Since the introduction of the Semantic Web concept by Tim Berners-Lee in 1999,[2] there has been growing interest and application of the W3C (World Wide Web Consortium, WWWC) standards to provide web-scale semantic data exchange, federation, and inferencing capabilities.
Semantic as a function of syntactic interoperability
Syntactic interoperability, provided by for instance XML or the SQL standards, is a pre-requisite to semantic. It involves a common data format and common protocol to structure any data so that the manner of processing the information will be interpretable from the structure. It also allows detection of syntactic errors, thus allowing receiving systems to request resending of any message that appears to be garbled or incomplete. No semantic communication is possible if the syntax is garbled or unable to represent the data. However, information represented in one syntax may in some cases be accurately translated into a different syntax. Where accurate translation of syntaxes is possible, systems using different syntaxes may also interoperate accurately. In some cases the ability to accurately translate information among systems using different syntaxes may be limited to one direction, when the formalisms used have different levels of expressivity (ability to express information). The idea of semantic proximity to specify degree of semantic similarity to achieve interoperability of objects (in the context of database systems) was first discussed in a paper titled ″So Far (Schematically) yet So Near (Semantically)″[3] published in 1993.

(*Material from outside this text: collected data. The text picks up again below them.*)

import Literature.Computability.MetaComplexity.McKayMurrayWilliams2019.UniformStreamingProofs
import Literature.Computability.Complexity.NTIMEHierarchyClock
import Literature.Computability.Complexity.TimeHierarchyAE
import HarnessLib

/-!
# McKay–Murray–Williams 2019, Theorem 1.3 for every time-constructible size function — proofs

D. M. McKay, C. D. Murray, R. R. Williams, *Weak lower bounds on resource-bounded compression
imply strong separations of complexity classes*, STOC 2019, 1215–1225,
doi:10.1145/3313276.3316396 — Theorem 1.3 (§1.1, with Theorem 1.2, §4 and §5): *"If there is
some time-constructible `s(n) ≥ n` and an `A ∈ PH` such that search-MCSP^A[s(n)] is not solvable
by a poly(s(n))-space streaming algorithm with poly(s(n)) update time, then `P ≠ NP`."*

`UniformStreaming.lean` renders the (oracle-free, decision) statement as the named fact `thm13`;
`UniformStreamingProofs.lean` proves it for polynomially honest `s` (`CodeFP unE unE s`).  This
file DISCHARGES THE NAMED FACT ITSELF: `thm13_holds : thm13`, i.e. the statement for every
time-constructible `s` in the tree's sense (`IsTimeConstructible s`: `n ≤ s n` and `1ⁿ ↦ bin s(n)`
computable in `O(s(n))` steps), which is the generality of the printed theorem and includes the
super-polynomial size functions `s(n) = 2^{εn}`, `0 < ε < 1`, of the paper's headline example
(§1.1, after Thm. 1.3: "if one can show that we cannot compress `N`-bit strings to circuits of
size `N^{o(1)}` by streaming algorithms running in `N^{1+ε}` total time and `N^ε` space for all
`ε > 0`, then `P ≠ NP`").  CAVEAT on the range: the hypothesis `StreamingLowerBound s` is only
informative for `n ≤ s(n) < univBound n = 5·2ⁿ - 4` — above the universal circuit-size bound
`MCSP[s]` is the set of strings of power-of-two length and `StreamingLowerBound s` FAILS
unconditionally (`UniformStreamingTrivialRange.lean`, `not_streamingLowerBound_of_univBound_le`);
in particular the instance `thm13_two_pow_mul k` below is vacuous for `k ≥ 3`
(`not_streamingLowerBound_two_pow_mul`) and is kept only as the record that time constructibility
of exponential bounds is available.

* `MCSPSize_mem_USTREAM_of_NP_subset_P_of_isTimeConstructible`: if `NP ⊆ P` and `s` is
  time constructible then `MCSP[s] ∈ USTREAM[s(log₂ N)^c + c, s(log₂ N)^c + c]` for some `c`;
* `thm13_holds : thm13`; `P_ne_NP_of_streamingLowerBound_of_isTimeConstructible`,
  `not_NP_subset_P_of_streamingLowerBound_of_isTimeConstructible`: the magnification statement.

The combinatorial core (the invariant "the state holds a clean straight-line program with at most
`s(n)` gate tableaux consistent with the bits read", maintained by the witness search available
under `NP ⊆ P`, [Arora–Barak 2009, Thm. 2.18]) is the one of `UniformStreamingProofs.lean`,
repeated here with the size bound `σ = s(n)` supplied to the polynomial-time update map as a unary
PAD rather than computed by it.  What is new is the update MACHINE, which is no longer a
polynomial-time machine (for super-polynomial `s` the first update, on an input of length
`O(log N)`, must already be allowed `poly(s(n))` steps): it is the sequential composition
(`Turing.TM2ComputableAux.comp`, additive running time `comp_outputsWithin`) of
(i) a polynomial-time machine `z ↦ ⟨1ⁿ, z⟩` (`n = log₂ N` read off the binary `N` heading `z`),
(ii) the time-constructibility machine of `s` run on the first component (`mapFstAux`,
`outputsWithin_mapFstAux`), giving `⟨bin s(n), z⟩` in `O(s(n)) + O(|z|)` steps,
(iii) the binary-to-unary expander `post` of the unary clock (`exists_machine_post`), giving
`⟨z, 1^{s(n)}⟩` in `O(s(n) + |z|)` steps, and
(iv) the polynomial-time core update on the padded input — total `poly(s(n))` since
`|z| ≤ poly(s(n))` along the run (`n ≤ s(n)`).  The accepting predicate avoids `s` altogether:
under `n ≤ s(n)` and `N = 2ⁿ`, `s(n) = 0` iff `N = 1 ∧ s(0) = 0`, a condition polynomial-time in
`N` for each fixed `s`.

References: McKay–Murray–Williams 2019 (above), Thm. 1.2, Thm. 1.3, §5; L. Chen, S. Hirahara,
I. C. Oliveira, J. Pich, N. Rajgopal, R. Santhanam, *Beyond natural proofs: hardness magnification
and locality*, ITCS 2020 / arXiv:1911.08297, §1.1 (the streaming model); S. Arora, B. Barak,
*Computational Complexity: A Modern Approach*, CUP 2009, §1.3 (time-constructible functions,
machine composition) and Thm. 2.18 (search to decision).
-/
noncomputable section

open Computability

namespace Literature.Computability.MetaComplexity.McKayMurrayWilliams2019

open Literature.Computability.Complexity Literature.Computability.Complexity.CircEval
open Literature.Computability.MetaComplexity CodeFP MCSPVerif Polynomial Turing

A single ontology containing representations of every term used in every application is generally considered impossible, because of the rapid creation of new terms or assignments of new meanings to old terms. However, though it is impossible to anticipate every concept that a user may wish to represent in a computer, there is the possibility of finding some finite set of "primitive" concept representations that can be combined to create any of the more specific concepts that users may need for any given set of applications or ontologies. Having a foundation ontology (also called upper ontology) that contains all those primitive elements would provide a sound basis for general semantic interoperability, and allow users to define any new terms they need by using the basic inventory of ontology elements, and still have those newly defined terms properly interpreted by any other computer system that can interpret the basic foundation ontology. Whether the number of such primitive concept representations is in fact finite, or will expand indefinitely, is a question under active investigation. If it is finite, then a stable foundation ontology suitable to support accurate and general semantic interoperability can evolve after some initial foundation ontology has been tested and used by a wide variety of users. At the present time, no foundation ontology has been adopted by a wide community, so such a stable foundation ontology is still in the future.
Words and Meanings
One persistent misunderstanding recurs in discussion of semantics - the confusion of words and meanings. The meanings of words change, sometimes rapidly. But a formal language such as used in an ontology can encode the meanings (semantics) of concepts in a form that does not change. In order to determine what is the meaning of a particular word (or term in a database, for example) it is necessary to label each fixed concept representation in an ontology with the word(s) or term(s) that may refer to that concept. When multiple words refer to the same (fixed) concept, in language this is called synonymy; when one word is used to refer to more than one concept, that is called ambiguity. Ambiguity and synonymy are among the factors that make computer understanding of language very difficult. The use of words to refer to concepts (the meanings of the words used)is very sensitive to the context and the purpose of any use for many human-readable terms. The use of ontologies in supporting semantic interoperability is to provide a fixed set of concepts whose meanings and relations are stable and can be agreed to by users. The task of determining which terms in which contexts (each database is a different context) then is separated from the task of creating the ontology, and must be taken up by the designer of a database, or the designer of a form for data entry, or the developer of a program for language understanding. When a word used in some interoperability context changes its meaning, then to preserve interoperability it is necessary to change the pointer to the ontology element(s) that specifies the meaning of that word.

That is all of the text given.